Saturday, October 30, 2010

Microarray Analysis

microarray analysis

Microarray analysis is a new thing I leared in this class. And I went to several seminar about chip-chip analysis, it's another topic of bioinformatics besides gene prediction. I will skip the part of microarray process and only talk about analysis part.

1. The goal of microarray analysis is to compare two genelists, in these two genelists, which genes are upregulated? which are downregulated? We cannot say the genelist contains more gene A is upregulated by gene A, since it has a lot of bias. We need to use statistical method to find upregulated genes with statistical significant.

 2. Software for microarray analysis. In the project of this class, we used BRB array tool to do microarray analysis. BRB array tool is an add-in of microsoft office.

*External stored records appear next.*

/-- **Hole channel on momentum-zero near-minimisers** (threshold `T`, bound `b`; `‖a(φ_n)ψ‖² = n_k`):
`n_k² ≤ b·((1+η)(𝓔[aψ] − T·n_k) + η·n_k)` for momentum-zero `δ`-near-minimisers. [cite: KLS1988JSP, (12)] -/
def ChanMinusZero (v : ℝ → ℝ≥0∞) (m : ℕ) (L : ℝ) (n : Fin 3 → ℤ) (T b : ℝ) : Prop :=
  ∀ η : ℝ, 0 < η → ∃ δ : ℝ≥0∞, 0 < δ ∧ ∀ Ψ : PeriodicTrialState (m + 2) L, NearMinAt v δ Ψ →
    HasTotalMomentum 0 Ψ.ψ →
      let nk : ℝ := (cellOccupation (m + 2) L (planeWaveMode L n) Ψ.ψ).toReal
      let qA : ℝ := (WF.qform v L (modeAn L (planeWaveMode L n) Ψ.ψ)).toReal
      nk ^ 2 ≤ b * ((1 + η) * (qA - T * nk) + η * nk)

/-- **The relaxed floating two-channel bound on momentum-zero near-minimisers, for ONE potential with data
`(K, ρ₀, C, A)`**, read along `L = L_N(ρ) = (N/ρ)^{1/3}`, `N = m + 2`: for every slack `ε > 0` and density `ρ < ρ₀`,
eventually in `N`, for every mode `0 < 2π‖n‖_∞/L ≤ K` there are `μ₊ ≥ −Aρ` and `μ₋ ≤ μ₊ + ε√(ρa)/L` such that both
momentum-zero channel inequalities hold at sector `N` with bound `b = CL²/‖n‖²_∞` against `E₀(N) + μ₊` (particle) and
`E₀(N) − μ₋` (hole). `FloatingFor v K ρ₀ C` (v7) is the case `A = 0` with unrestricted near-minimisers. A statement of
the proof plan, not a result in print. -/
def FloatingForZero (v : ℝ → ℝ≥0∞) (K ρ₀ C A : ℝ) : Prop :=
  ∀ ε : ℝ, 0 < ε → ∀ ρ : ℝ, 0 < ρ → ρ < ρ₀ → ∀ᶠ m : ℕ in atTop,
    ∀ n : Fin 3 → ℤ, n ≠ 0 → 2 * Real.pi / sideLength ρ (m + 2) * ‖(fun j => (n j : ℝ))‖ ≤ K →
      ∃ μp μm : ℝ, -(A * ρ) ≤ μp ∧
        μm ≤ μp + ε * Real.sqrt (ρ * (scatteringLength v).toReal) / sideLength ρ (m + 2) ∧
        ChanPlusZero v m (sideLength ρ (m + 2)) n
            ((periodicGroundStateEnergy v (m + 2) (sideLength ρ (m + 2))).toReal + μp)
            (C * sideLength ρ (m + 2) ^ 2 / ‖(fun j => (n j : ℝ))‖ ^ 2) ∧
          ChanMinusZero v m (sideLength ρ (m + 2)) n
            ((periodicGroundStateEnergy v (m + 2) (sideLength ρ (m + 2))).toReal - μm)
            (C * sideLength ρ (m + 2) ^ 2 / ‖(fun j => (n j : ℝ))‖ ^ 2)

/-- **Stub S1₀ statement — the pooled load of v9 (open-problem strength)**: every integrable admissible `v` admits
data `K, ρ₀, C > 0`, `A ≥ 0` with `FloatingForZero v K ρ₀ C A`. Implied by S1' `FloatingTwoChannel`
(`floatingTwoChannelZero_of_floatingTwoChannel`), hence by stmt-12620 ∧ stmt-9094 (`floatingTwoChannelZero_of_pooled`),
and by line 1's `LinearParticleHoleFloor` (`floatingTwoChannelZero_of_linearFloor`, modulo S9, S9'); implies the integrable
half of the crux (`integrableHalf_of_floatingZero`, modulo S4₀, S5₀), hence torus thermodynamic-limit BEC for integrable
`v` (`…DifficultyFloorR2`). Free-gas instance: `μ₊ = μ₋ = 0`, every `C ≥ 1/(4π²)` (p154826). A statement of the proof
plan, not a result in print. -/
def FloatingTwoChannelZero : Prop :=
  ∀ v : ℝ → ℝ≥0∞, IsRepulsiveFiniteRange v → (∫⁻ x : Space, v ‖x‖) ≠ ⊤ →
    ∃ K : ℝ, 0 < K ∧ ∃ ρ₀ : ℝ, 0 < ρ₀ ∧ ∃ C : ℝ, 0 < C ∧ ∃ A : ℝ, 0 ≤ A ∧ FloatingForZero v K ρ₀ C A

But be careful, from my experience, office 2003 is the best on to add this add-in, office 2007 may have crash. :( For the BRB array tool, we need to import the data, and filt, normalize them. Then add the tag for each array, (depending how you want to compare them), then run the comparison. It will generate a list of significant different genes, and heat maps, and cluster trees if you selected. It's convenient, however, I think if we want to know the whole process and algorithm, it will take us a lot of time. I borrowed a book from library, "Beginner for microarray", since I want to know the process of analysis. I just read small part of it, it really has a lot of things.

3. Principal components analysis and microarray data. This part is the hardest part, since it need a lot of linear algebra and statistics. I checked several reference, and the following is my understanding of PCA. In gene expression arrays we often have many genes being co-expressed in response to the same biological phenomenon, there are large number of measurements, and the measurements are correlated. The principal component analysis is a method for reducing the dimensionality when one has correlated measurements. It makes linear combinations of a group of variables in such a way that the linear combinations represent the data well.
The idea of PCA is,  let X_1, ..., X_p be a set of real valued random variables, define a vector a=(a_1, a_2, ..., a_p)^T and seek a derived variable Z=a_1X_1+a_2X_2+...+a_pX_p such that var(Z) is maximized under the constraint ||a||=1. Then the derived variable Z attempts to capture the common variation in the variables X_i. Usually the single variable Z is not enough to represent the original variables X_1, ..., X_p, in that case we find a second derived variable, uncorrelated with the first, with the largest variance, and so on.
More formally, the task is to find uncorrelated variables Z_k such that Z_k=a_1kX_1+a_2kX_2+...+a_pkX_p and var(Z_k) is maximized under the constraint ||a_k||=1.

4. Sample PCA: Let us represent an expression array by x_ij, where i indexes one of the p genes and j indexes one of the n samples. The largest sample principal component z_1j is defined to be the linear combination z_1j=sum(a_i1, x_ij), ||a_1||=1, that has the largest sample variance.  To calculate the PCA, we only need to calculate the eigenvectors of covariance matrix. And, these eigenvectors are called eigenarrays, z_kj are called eigengenes.


After I read this, I feel I am more clear about what is PCA and it application for microarray analysis.